Tutor glares at him but finally does what he’s asked. As the shirt reveals the skin underneath, Fighter grimaces.
“That looks nasty”, he comments at the growing cluster of bruises on Tutor’s side. Tutor snorts at the remark. Fighter puts a little medical gel on top of the bruises and Tutor hisses at the contact. Reflexively his hands wrap around Fighter’s. Fighter ignores the pair of hands clinging to his forearm and finishes applying the medicine.
“Done”, he mumbles and closes the tube. Slowly Tutor lets go.
“Thank you”, he mumbles back. Tutor lifts his eyes and meets Fighter’s. It feels as though everything slows down a little.
He didn’t realise how close they are sitting until now. Their knees are touching. Tutor would only have to lean in a little, just a little and he would be able to kiss him. He kind of wants to. Just a small kiss.
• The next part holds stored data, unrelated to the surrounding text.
import Summits.AtomisticToContinuum.HydrodynamicLimit.Theses.CollisionIsometryCLT
import Summits.AtomisticToContinuum.HydrodynamicLimit.Theses.StiffCollisionalRelaxation
import Literature.MathematicalPhysics.KineticTheory.HardSphereEulerProofs

/-!
# Disproof of `CollisionalTransferLocality` — findings (cdisprove seat, cycle 1, 2026-08-16)

Crux item `stmt-AtomisticToContinuum-9518` (rank-4 crux of route `CollisionIsometryCLT`, crux K2 of
`StiffCollisionalRelaxation`; the two route decls are the same term, `shared_verbatim`).

**Verdict so far: NO KILL.** The statement is the configurational ("collisional-transfer") half of
the local-equilibrium closure at fixed reduced density: w.h.p. the Irving–Kirkwood collisional
residual `Cc(τ)` of the `(ψ, χ)`-tested momentum + energy balance equals
`∫₀^τ∫ (div ψ + ∇χ·ū) p_c(ρ̄, θ̄)`, `p_c = hsPressure σ ρ θ − ρθ = ρθ(Z(ρσ³) − 1)`. It elaborates
(rc 0), it is correctly normalised, and every junk value it contains sits on a null or
improbable set. What a kill would need is an `N`-uniform NON-equilibrium statement about
deterministic hard spheres (anisotropy of contact normals / a lag of `g₂(ε⁺)` behind the block
fields by `O(1)` at fixed `σ`), i.e. a negative solution of the Boltzmann-hypothesis problem
itself (`Literature.Barriers.AtomisticToContinuum.BoltzmannHypothesisBarrierNarrow`: "no
impossibility theorem is printed anywhere").

## 1. Elaboration / reading (symbol by symbol)
* `Cc N z τ = O(τ, Φ_τ z) − O(0, Φ_0 z) − ∫_{[0,τ]} (⟨μ, ∂ₛψ·v + ∂ₛχ|v|²/2⟩ + d/dr|₀ O(s, S_r Φ_s z))`
  with `O(s, z') = ⟨μ_{z'}, ψ_s·v + χ_s |v|²/2⟩`, `μ` the empirical measure (weights `(N+1)⁻¹`),
  `S_r` free flight. On the good set of the flow (Liouville-conull, and `localGibbsLaw ≪
  Liouville`, `localGibbsLaw_eq`) the orbit is a hard-sphere trajectory, so by the weak balance
  law `Literature.Analysis.FluidPDE.HardSphereFlow.sub_eq_integral_add_collisionalTransfer`
  `Cc(τ)` IS the finite sum of collision jumps `(N+1)⁻¹[(ψ(xᵢ)−ψ(xⱼ))·Δvᵢ + (χ(xᵢ)−χ(xⱼ))Δ|vᵢ|²/2]`
  (`collisionJump_momentumObservable` / `_energyObservable`). Off the good set: junk, null.
* `timeDeriv` is two-sided while `ψ, χ` are only `IsSmoothSpaceTimeOn (Icc 0 t)`: junk only at
  `s ∈ {0, t}` (Lebesgue-null in the `s`-integral). `deriv (r ↦ O(s, S_r z)) 0` is a finite sum of
  derivatives of smooth functions: genuine.
* `ub = ρb⁻¹ • mb`, `θb = 2/3 (Eb/ρb − ‖mb‖²/(2ρb²))`: junk `0` on EMPTY blocks (`ρb = 0`), where
  `pc 0 0 = 0` (`collisionalPressure_density_zero`) — harmless. Blocks hold `≥ (N+1)^{1−3γ}/C ≥
  (N+1)^{4/5}/C` particles in mean.
* `pc r th = r th (Z(rσ³) − 1)`, `Z η = 1 + η · deriv hsExcessFreeEnergy η`; `deriv` junk `0` off
  differentiability points; `hsExcessFreeEnergy η = 0` (junk: `log 0 = 0`) beyond close packing.
  At a first-order freezing transition the free energy per particle is `C¹` in the density
  (common tangent ⇒ continuous pressure), so the docstring's "freezing kink ⇒ deriv junk 0" does
  not occur; what does occur is `deriv f_ex → ∞` at close packing `η ↑ √2`, so for a configuration
  whose block density crosses close packing transversally `x ↦ pc(ρ̄(x), θ̄(x))` has a
  non-integrable `1/dist` singularity and `∫ x, …` is Bochner-junk `0`. Such configurations
  (a jammed mesoscopic cell) are exponentially improbable at time 0 for small `σ`; the crux
  STANDS ALONE (it may not borrow `AprioriBounds (ii)`), so its prover must price jammed/empty
  cells along the dynamics internally — a real proof obligation, not a refutation.
* Law: `localGibbsLaw … = localGibbsMeasure …` is a probability measure for `σ ≤ 1/2` and every
  `N` (`isProbabilityMeasure_localGibbsLaw`); flows exist (`HardSphereFlow.nonempty_torus_holds`)
  and agree a.e.; the event `{∃ τ ≤ t, δ < |…|}` is evaluated by outer measure if non-measurable —
  no leverage either way. NOT vacuous, NOT trivially true.
* Quantifier order `∀ profiles ∃ σ₀ ∀ σ<σ₀ ∀ Φ ∀ (γ,C,φ) ∀ t ∀ (ψ,χ) ∀ δ` matches the informal
  text; `σ₀` may depend on the profiles only.

## 2. Normalisation check (tensor virial theorem) — passes
Per unit normalised mass the collisional momentum flux is `P^c_ab dx ds = (N+1)⁻¹ Σ_{coll∈dx×ds}
(xᵢ−xⱼ)_a (Δvᵢ)_b`, trace `= 3 p_c` with `p_c = ρθ(Z − 1)`, `Z = βP/n` at `n ε³ = ρσ³`
(`(N+1)ρ · σ³(N+1)⁻¹`; `hsFreeVolume η N` is `N` spheres at `n d³ = η`). Linearising
`ψ(xᵢ) − ψ(xⱼ) = ε(ω·∇)ψ + O(ε²)` gives `Σ jumps = ∫∫ ∂_aψ_b P^c_ab + O(ε)`, `= ∫∫ div ψ · p_c`
iff `P^c` is isotropic; the energy jump `(χ(xᵢ)−χ(xⱼ)) V_cm·Δvᵢ` gives `∫∫ ∇χ·(P^c u + q^c)`.
No factor-2 (pair double counting) or sign slip: `Δvᵢ = |g·ω| ω` with `ω = (xᵢ−xⱼ)/ε` for an
incoming pair, so the virial is positive, as is `p_c`. All Navier–Stokes-order collisional
corrections (collisional viscosity, Enskog `ϖ`-term of the heat flux, Lutsko's shear-induced
anisotropy of `g₂(ε⁺, ω)`) are `O(mean free time × macroscopic gradient) = O((N+1)^{-1/3}σ⁻²) → 0`
at fixed `σ`: the statement asks exactly for the Euler-order content, nothing more.

## 3. Load-bearing analysis (which hypotheses can be dropped?)
* `0 < θ₀`, `0 < a₀`: VACUITY GUARDS only. At `θ₀ ≡ 0` or `a₀ ≡ 0` the local Gibbs profile is
  the zero function (`(2π·0)^{−3/2} = 0` is `Real.zero_rpow`), the law is the zero measure and
  the conclusion holds trivially (`conclusionAt_theta_zero`, `conclusionAt_activity_zero`): there
  is no `_false_without_` theorem for them, and the informative "Without" variants are as hard
  as the crux.
* `σ < σ₀` (smallness): not refutable by dropping either — at `σ = 0` BOTH sides vanish
  identically (`collisionalPressure_sigma_zero`; free flow has no jumps), in contrast with the
  kinetic hinge `FastMomentRelaxation`, which is FALSE at `σ = 0` (barrier kernel (5)); at huge
  `σ` the hard-sphere domain is empty for large `N` (pigeonhole), the law is `0`, vacuous again;
  the dense-fluid / crystal window in between is as open as the crux.
* `γ ≤ 1/15`, kernel bounds: only used to keep `≥ (N+1)^{4/5}` particles per block; no cheap
  attack found for any admissible family (sup-bound forces support volume `≥ (C(N+1)^{3γ})⁻¹`).
* Continuity of profiles: with discontinuous `a₀` the law is still fine; no leverage.

## 4. Regimes / models tried (all consistent with the crux)
* Global equilibrium (constant profiles, `u₀ = 0`): the law is flow-invariant, `ρ̄ → 1`,
  `θ̄ → θ`, and `∫_{𝕋³} div ψ = 0`, so the RHS → 0 and the crux reduces to
  `Cc(τ) → 0` in probability: mean zero by translation invariance, variance
  `≍ #collisions × jump² ≍ (N+1)^{4/3} · σ²(N+1)^{-8/3} → 0`. This is the natural first RUNG
  (`EquilibriumRung`, implied by the crux: `equilibriumRung_of_crux`) — an equilibrium
  LLN for the collision-virial functional, provable in principle WITHOUT any ergodic input
  beyond stationarity + exchangeability; it cannot distinguish `p_c` from any other local
  function (the signal integrates to zero), so it is a consistency rung, not a test of locality.
* `σ = 0` (ideal gas): both sides `0`. Constant tests `ψ ≡ e`, `χ ≡ c`: both sides `0`
  (momentum/energy conservation vs `div e = 0`, `∇c = 0`).
* Non-equilibrium (density / temperature wave, shear wave): the only evidence is numerical and
  it is FOR the statement — the collision virial is how hard-sphere pressure is measured in
  event-driven MD (Alder–Wainwright; Erpenbeck–Wood 1984, doi:10.1007/bf01014387) and
  Irving–Kirkwood local balance with the Enskog/Carnahan–Starling `p_c` is verified in shock-wave
  and shear NEMD down to a few mean free paths (Holian–Hoover–Moran–Straub 1980,
  doi:10.1103/physreva.22.2798; kinetic-temperature anisotropy lives INSIDE dense shock layers
  only, Hoover–Hoover 2010, doi:10.1103/physreve.81.046302); deviations are Navier–Stokes /
  Burnett order, vanishing here. OWN TEST: §6 below (event-driven MD, this seat) — the typed
  identity holds to O(Kn) in both channels, corrections shrinking like Np^{-1/3}.
* After shocks / contact discontinuities (`∀ t > 0` is demanded): blocks straddling a
  discontinuity are an `O((N+1)^{-γ})` volume fraction and `p_c` is bounded there — no leverage
  without an `O(1)`-volume breakdown of local equilibrium, which nothing in print suggests.

## 6. Numerical test of the typed identity (event-driven hard-sphere MD, this seat)
Script `mdjob/hsmd.py` (session folder; attached as evidence), `kit` jobs j009146 (smoke, Np = 512),
j013836 (Np = 4096), j013837 (16384), j013876 (32768), j014135 (65536, horizon t ≤ 0.15).
Setting: 𝕋³, Np = N+1 spheres, ε = σ Np^{-1/3}, σ = 0.8 (packing fraction πσ³/6 = 0.268, Z_CS = 3.368,
p_c/(ρθ) = 2.37: a DENSE fluid, chosen so that the collisional transfer is large); local Gibbs data
a₀ ≡ 1 (MC-equilibrated hard-sphere positions), u₀ ≡ 0, θ₀ = 1 + 0.5 sin 2πx₁ (temperature wave);
tests ψ = (cos 2πx₁/2π, 0, 0), χ = sin 2πx₁/2π; `Cc` from the exact collision jumps; `R` from slab block
fields (K = 32 / 64 slabs in x₁ agree to ≤ 3 %); Z = Carnahan–Starling.
VALIDATION: equilibrium collision virial / ((Z_CS − 1)θ) = 0.999 / 1.002 / 1.004 / 1.004 (Np = 4096 / 16384 /
32768 / 65536; 2.6e4 – 5.3e5 collisions); collision rate / Enskog 4nε²g√(πθ) = 1.002 / 1.002 / 1.005 / 1.004;
balance-law identity (jump sum = [O]₀^τ − ∫B) to ≤ 1.5e-4 absolute (≤ 0.3 %).
RESULTS (|R| reaches 0.02–0.03 in both channels; the momentum sup is attained at t ≈ 0.11 in every run):
    Np      ε       sup_{t≤0.15}|Cm−Rm|  /sup|Rm|  (Ce−Re)(0.15)  (Ce−Re)(0.25)  max slab (P11−P⊥)/p_c
    4096    0.050   0.0101              0.37      −0.0129        −0.0227        0.16
    16384   0.0315  0.0054              0.19      −0.0085        −0.0167        0.11
    32768   0.025   0.0047              0.16      −0.0083        −0.0144        0.07
    65536   0.0198  0.0035              0.17      −0.0064        (t ≤ 0.15)     0.06
  Initial rates (t ≤ 0.0125, flow still identical across N): momentum dCm/dt = −0.572 / −0.584 / −0.559
  / −0.563 vs dRm/dt = −0.601 / −0.600 / −0.573 / −0.565 (frozen-profile prediction ∫ div ψ · p_c =
  −0.59): the typed normalisation of the MOMENTUM channel (p_c = ρθ(Z(ρσ³) − 1), θ̄ with the 2/3,
  weights 1/Np) is right to 3 % (0.4 % at Np = 65536). Energy: dCe/dt − dRe/dt = −0.13 / −0.09 / −0.09 /
  −0.08 per unit time is the collisional HEAT FLUX
  ∫∇χ·q_c, q_c = −κ_c∇θ with the Enskog collisional conductivity κ_c ≈ 2.7 κ₀, κ₀ = (75/64)√(θ/π)/ε²:
  predicted −0.27·a(s) (a = relative wave amplitude, decaying) — sign and size match.
READING: Cc = the crux's Euler-order local functional R + Navier–Stokes-order collisional transport
(viscous collisional stress in the momentum channel — see the slab anisotropy column —, collisional heat
flux in the energy channel), the latter ∝ Kn ≍ 1/(σ²Np^{1/3}) × gradients: over Np = 4096 → 65536 the
momentum discrepancy falls 1 : 0.53 : 0.46 : 0.35 (Kn: 1 : 0.63 : 0.50 : 0.40), the stress anisotropy
1 : 0.66 : 0.44 : 0.38, the energy discrepancy at t = 0.15 1 : 0.66 : 0.64 : 0.50 (slightly slower: the
driving θ-wave is less damped at larger N, so ∫|∇θ| ds grows toward its inviscid value). Nothing lags by
O(1): the contact statistics (rate × transfer, normals) follow the block fields up to O(Kn) — the
planner's why-might-fail scenario ("g₂(σ⁺) and the isotropy of contact normals may lag the block fields
by O(1) at fixed σ") does NOT materialise at σ = 0.8, Np ≤ 6.6e4, in a strongly driven (Mach 0.3–0.5,
±50 % temperature) flow. CAVEATS FOR PROVERS:
(i) the ENERGY channel's Euler term p_c ū is Mach-suppressed while its correction q_c is not, so the
"no collisional heat flux at leading order" clause is the slowest to emerge (|Ce − Re| > |Re| still at
Np = 32768) — any quantitative form of the crux converges no faster than N^{-1/3}; (ii) this is ONE
smooth pre-shock flow at ONE density; it says nothing about post-shock times, which `∀ t > 0` includes.

## 5. What is landed / open here
Sorry-free: `shared_verbatim`, `crux_iff`, `conclusionAt_of_law_eq_zero`,
`localGibbsLaw_eq_zero_of_profile_eq_zero`, `localGibbsProfile_theta_zero`,
`localGibbsProfile_activity_zero`, `conclusionAt_theta_zero`, `conclusionAt_activity_zero`,
`collisionalPressure_sigma_zero`, `collisionalPressure_density_zero`, `equilibriumRung_of_crux`.
No `-- Targets` yet (payload.targets empty). No near-miss kill exists to record.
-/

namespace Summit.AtomisticToContinuum.HydrodynamicLimit.Cruxes.CollisionalTransferLocality.Disproof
Tutor’s eyes wander down to Fighter’s lips. Fighter notices the stare and unconsciously licks them. Tutor leans a bit forward, his eyes switching from Fighter’s eyes to his lips. They’re so close now, their noses already touching. Just when Tutor feels like he’s losing his confidence Fighter moves. He removes the distance between the two of them and presses his lips against Tutor’s. Tutor lets his eyes close as he kisses Fighter back. The kiss is soft unlike the one Fighter instigated last time. Tutor much prefers this to that. A short while later they pull apart to breathe. Their eyes remain closed as they lean their foreheads together. Slowly Fighter pulls away and opens his eyes. Tutor copies him.
“I should go now”, Fighter says, his voice rough. Tutor clears his throat and leans properly back.
“Yes”, he answers, his voice not quite there yet either. Fighter nods seemingly deep in thought and gets up, hurrying for the door. Tutor looks after him.
Suddenly Fighter’s need to kiss him back then doesn’t seem all that weird anymore.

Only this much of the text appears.